WHAT YOU ARE ASKED TO DO
Only the final stretch of lines is needed: output exactly the line containing "hbdd ⟨c, hc⟩" and all lines following it in the listing below.

◇ ◇ ◇ ◇ ◇ ◇ ◇

import Summits.NavierStokesRegularity.FunctionalMining.PalinstrophyLogDoorThreshold
import Summits.NavierStokesRegularity.FunctionalMining.NoGo.PalinstrophyLogThreshold
import HarnessLib

/-!
# Functional mining — the WINDOW of the log door K1-Q3(a): unconditional threshold facts and the typed
window conjecture (no-go seat, gen 5; STAGED for the prove seat)

Search for candidate a priori estimates; no regularity claim.

Cell `pub-nsfunc` (host summit NavierStokesRegularity, topic `FunctionalMining`), NO-GO branch, gen 5.
Planner seats do not file under `FunctionalMining/`; intended home `NoGo/PalinstrophyLogWindow.lean`.
Paper companion: `pub-nsfunc-nogo/WINDOW.md` (UNREVIEWED; method-class ceilings, not used here).

WHAT IS IN THE TREE (imports): the threshold object `logBudgetThreshold c = sInf {C | PalinstrophyLogBudget C c}`
=: `C₀(c)` with its order bookkeeping (`PalinstrophyLogDoorThreshold.lean`, dict/prove) and the
conjecture-tagged statement `PalinstrophyLogThreshold` (= NO-GO #4: the door fails for every
`c > 0`, `C < 2/π`; paper proof `pub-nsfunc-nogo/THRESHOLD.md`).

WHAT THIS FILE ADDS (bookkeeping only — no analysis; the UNCONDITIONAL threshold facts — `0 ≤ C₀(c)`,
`1/40 ≤ C₀(c)` on `(0,1]`, antitone, valid set `= [C₀(c), ∞)`, `C₀(c) ≤ C₀(c')(1 + log(c'/c))` — are the
dictionary's staged `LogDoorVerdict.lean` (v9) and are NOT duplicated here; no name clashes with it):
* CONDITIONAL ON NO-GO #4 (`PalinstrophyLogThreshold`, to be proved): `2/π ≤ C₀(c)` for every `c > 0`
  (`PalinstrophyLogThreshold.two_div_pi_le_threshold`; the dictionary's general form is
  `le_logBudgetThreshold_of_failsBelow`).
* THE WINDOW CONJECTURE, typed: `PalinstrophyLogWindowUpper` (W⁺: every `C > 2/π` is valid at SOME
  log-scale `c > 0`) — conjecture-tagged, nothing asserted; together with NO-GO #4 it pins the infimum
  of the threshold function: `⨅_{c>0} C₀(c) = 2/π` (`iInf_logBudgetThreshold_fin3`, proved from the two
  hypotheses). `pub-nsfunc-nogo/WINDOW.md` records why every known witness architecture stops at `2/π`
  (passive packets) and why no "log-strain × fine-structure" witness can pass `1.103`; W⁺ is the
  falsifiable half of the conjecture that the true asymptotic threshold is `2/π`.
Nothing here is a statement about Navier–Stokes regularity: `PalinstrophyLogBudget C c` is ONE candidate
a priori inequality and `C₀(c)` its best constant.
-/

noncomputable section

open Set

namespace Summit.NavierStokesRegularity.FunctionalMining

variable {d : Type*} [Fintype d] [DecidableEq d]

/-- **Window conjecture W⁺ (no-go seat gen 5, `WINDOW.md` §4; OPEN, nothing asserted):** every constant
`C > 2/π` is a valid log-door constant at some log-scale `c > 0`. With NO-GO #4 (`PalinstrophyLogThreshold`:
nothing below `2/π` is valid at any `c > 0`) it says the threshold function `C₀(c)` decreases to exactly
`2/π`. Evidence and the method-class analysis: `WINDOW.md`. Meaningful at `Fintype.card d = 3`.
Search for candidate a priori estimates; no regularity claim. -/
@[conjecture] def PalinstrophyLogWindowUpper : Prop :=
  ∀ C : ℝ, 2 / Real.pi < C → ∃ c : ℝ, 0 < c ∧ PalinstrophyLogBudget (d := d) C c

/-! ## Conditional on NO-GO #4: the lower edge of the window -/

/-- NO-GO #4 ⇒ `2/π ≤ C₀(c)` for every `c > 0`. [ours] -/
theorem PalinstrophyLogThreshold.two_div_pi_le_threshold (hW : PalinstrophyLogThreshold (d := Fin 3))
    {c : ℝ} (hc : 0 < c) : 2 / Real.pi ≤ logBudgetThreshold (d := Fin 3) c := by
  by_contra h
  rw [not_le] at h
  have hC : (logBudgetThreshold (d := Fin 3) c + 2 / Real.pi) / 2 < 2 / Real.pi := by linarith
  have hle := le_logBudgetThreshold_fin3 hc (hW c hc _ hC)
  linarith

/-! ## The window, typed: NO-GO #4 ∧ W⁺ pin the infimum of the threshold function -/

/-- NO-GO #4 and the window conjecture W⁺ together give `⨅_{c > 0} C₀(c) = 2/π` at `d = Fin 3`:
the lower bound for every `c` is NO-GO #4, and W⁺ supplies, for every `ε > 0`, a log-scale at which
`2/π + ε/2` is valid. [ours] -/
theorem iInf_logBudgetThreshold_fin3 (hW : PalinstrophyLogThreshold (d := Fin 3))
    (hW' : PalinstrophyLogWindowUpper (d := Fin 3)) :
    ⨅ c : Set.Ioi (0 : ℝ), logBudgetThreshold (d := Fin 3) (c : ℝ) = 2 / Real.pi := by
  haveI : Nonempty (Set.Ioi (0 : ℝ)) := ⟨⟨1, Set.mem_Ioi.mpr one_pos⟩⟩
  have hbdd : BddBelow (Set.range fun c : Set.Ioi (0 : ℝ) => logBudgetThreshold (d := Fin 3) (c : ℝ)) := by
    refine ⟨2 / Real.pi, ?_⟩
    rintro _ ⟨c, rfl⟩
    exact hW.two_div_pi_le_threshold c.2
  refine le_antisymm ?_ (le_ciInf fun c => hW.two_div_pi_le_threshold c.2)
  refine le_of_forall_pos_lt_add fun ε hε => ?_
  obtain ⟨c, hc, hPLB⟩ := hW' (2 / Real.pi + ε / 2) (by linarith)
  have h1 : logBudgetThreshold (d := Fin 3) c ≤ 2 / Real.pi + ε / 2 :=
    logBudgetThreshold_le_fin3 hc (hW c hc 0 (by positivity)) hPLB
  calc ⨅ c' : Set.Ioi (0 : ℝ), logBudgetThreshold (d := Fin 3) (c' : ℝ)
      ≤ logBudgetThreshold (d := Fin 3) c := ciInf_le hbdd ⟨c, hc⟩
    _ < 2 / Real.pi + ε := by linarith

end Summit.NavierStokesRegularity.FunctionalMining

end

◇ ◇ ◇ ◇ ◇ ◇ ◇

EXERCISE SOLUTION
      ≤ logBudgetThreshold (d := Fin 3) c := ciInf_le hbdd ⟨c, hc⟩
    _ < 2 / Real.pi + ε := by linarith

end Summit.NavierStokesRegularity.FunctionalMining

end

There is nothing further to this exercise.